It's Monday and I told myself I was not going to miss more work. I was given 5 days bereavement and I've taken 7 days in total (the two days following her passing and then the following work week since the funeral was in the middle of the week).

I have to say I'm not a fan of riding the bus right now because my mind wanders far too much and all I can think about is my mom. Then when I finally got to work I felt my composure slipping as I got closer to the Help Desk. My boss ended up turning to me and saying how sorry she was and hugged me and then I practically started crying. She ended up apologizing several times and saying how she should have talked about the weather and she should have known that was a bad move; it's a good thing I'm at least 20 minutes early, although I only need a minute or two to clear my head.

Once I finally got on the desk and logged in and started looking at tickets I found my mind was occupied so I wasn't thinking about her so much, at least not in a way that was going to make me cry again.

Now I'm on lunch and I read the card from all the IT staff.

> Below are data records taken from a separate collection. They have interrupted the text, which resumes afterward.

/-!
# (C3-c) III — the comb set: PIVOTS ARE NOT COMB BONDS, and THE COUNT `#comb = #sites − #centres`

Crux `stmt-QuantumFields-20520` (`…Theses.UnitScaleTilt.FluctuationComparisonRegPrIntL`), LINE g18-1 S2β LAPLACE, organ (C3).  Two
bookkeeping facts about the comb set `combSet k` of (C3-c) II needed to instantiate the generic tree-gauge chart
(`…S2BetaTreeGaugeChart.exists_tubularChart_of_treeGauge`, p736010) on the OFF-PIVOT bonds and to match the dimensions of the (C3β″)
letter `exists_tubularHaarChart_act` (`dZ = 3·((#T_η − #T⁽ᵏ⁾) + #bonds⁽ᵏ⁾)`, `dV = 3·(#bonds_η − #bonds⁽ᵏ⁾) − 3·(#T_η − #T⁽ᵏ⁾)`):

* `iterCentralBond_not_mem_combSet`: the pivots `βₖ(c)` (`…WregChain.iterCentralBond k c`) are INTER-`k`-block bonds
  (`blockIter_iterCentralBond`: `Bᵏ(βₖ(c)₋) = c₋ ≠ c₊ = Bᵏ(βₖ(c)₊)`), whereas comb bonds lie inside one `k`-block;
* `combSetEquivNonRoot` ∕ `nat_card_combSet`: the comb bonds are in bijection with the non-central sites (far end point ↔ last bond of
  the comb path), so `#combSet k = #Site P 0 − #Site P k` — the tree has one bond per non-root vertex.

Bookkeeping only ([Balaban1985Variational] (19) p.281 «axial gauge in blocks», (181) p.307; [Balaban1987RG1] (0.1)–(0.4) pp.251–253);
nothing printed is asserted as a fact.
-/

open Function
open Literature.MathematicalPhysics.QuantumFieldTheory.Balaban1983to89
open Literature.MathematicalPhysics.QuantumFieldTheory.Balaban1983to89.T4RootedResidualGauge (rootOf rootOf_embIter blockIter_rootOf)
open Literature.MathematicalPhysics.QuantumFieldTheory.Balaban1983to89.B15DeterminingSets (embIter)
open Literature.MathematicalPhysics.QuantumFieldTheory.Balaban1983to89.B14.Eq22Determines (blockIter blockIter_zero blockIter_succ)
open Literature.MathematicalPhysics.QuantumFieldTheory.Balaban1983to89.B15Eq177GaugeInvariance (blockIter_embIter)
open Literature.MathematicalPhysics.QuantumFieldTheory.Balaban1983to89.BlockAveragingHaarAC (centralBond)
open Literature.MathematicalPhysics.QuantumFieldTheory.Balaban1983to89.Node00 (blockOf_centralBond_src blockOf_centralBond_tgt)
open Literature.MathematicalPhysics.QuantumFieldTheory.Balaban1983to89.B10StarCount (shift_unshift unshift_shift)
open Summit.QuantumFields.YangMills.Theorems.FluctuationComparisonRegPrIntLWregChain (iterCentralBond iterCentralBond_succ)
open Summit.QuantumFields.YangMills.Theorems.FluctuationComparisonRegPrIntLS2BetaSignedCombKill

namespace Summit.QuantumFields.YangMills.Theorems.FluctuationComparisonRegPrIntLS2BetaSignedCombCount

variable {P : Params} {k : ℕ}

Let myself cry a bit. Signed onto Facebook and saw my brother had added a photo of my mom and nephew, all smiles because she was bouncing him up and down... More crying! Well... more like I was just shedding a few tears.

I can't wait for today to be over and I can go back home to my new apartment and be with Mynx and the pigs. I just feel so tired and that's partly because I haven't been able to sleep in and the two nights I've been at my apartment have been pretty rough.

I've got an appointment with my counsellor tomorrow, one that should be a little more productive than the 20 minutes I was there the day after my mom died... We couldn't do anything because the loss was way too raw. I could only blurt out the events of that evening and cry. There was nothing that he could say that would really help. Tomorrow we can talk about more and I'll probably cry a hell of a lot more. Maybe that will be a good thing before work...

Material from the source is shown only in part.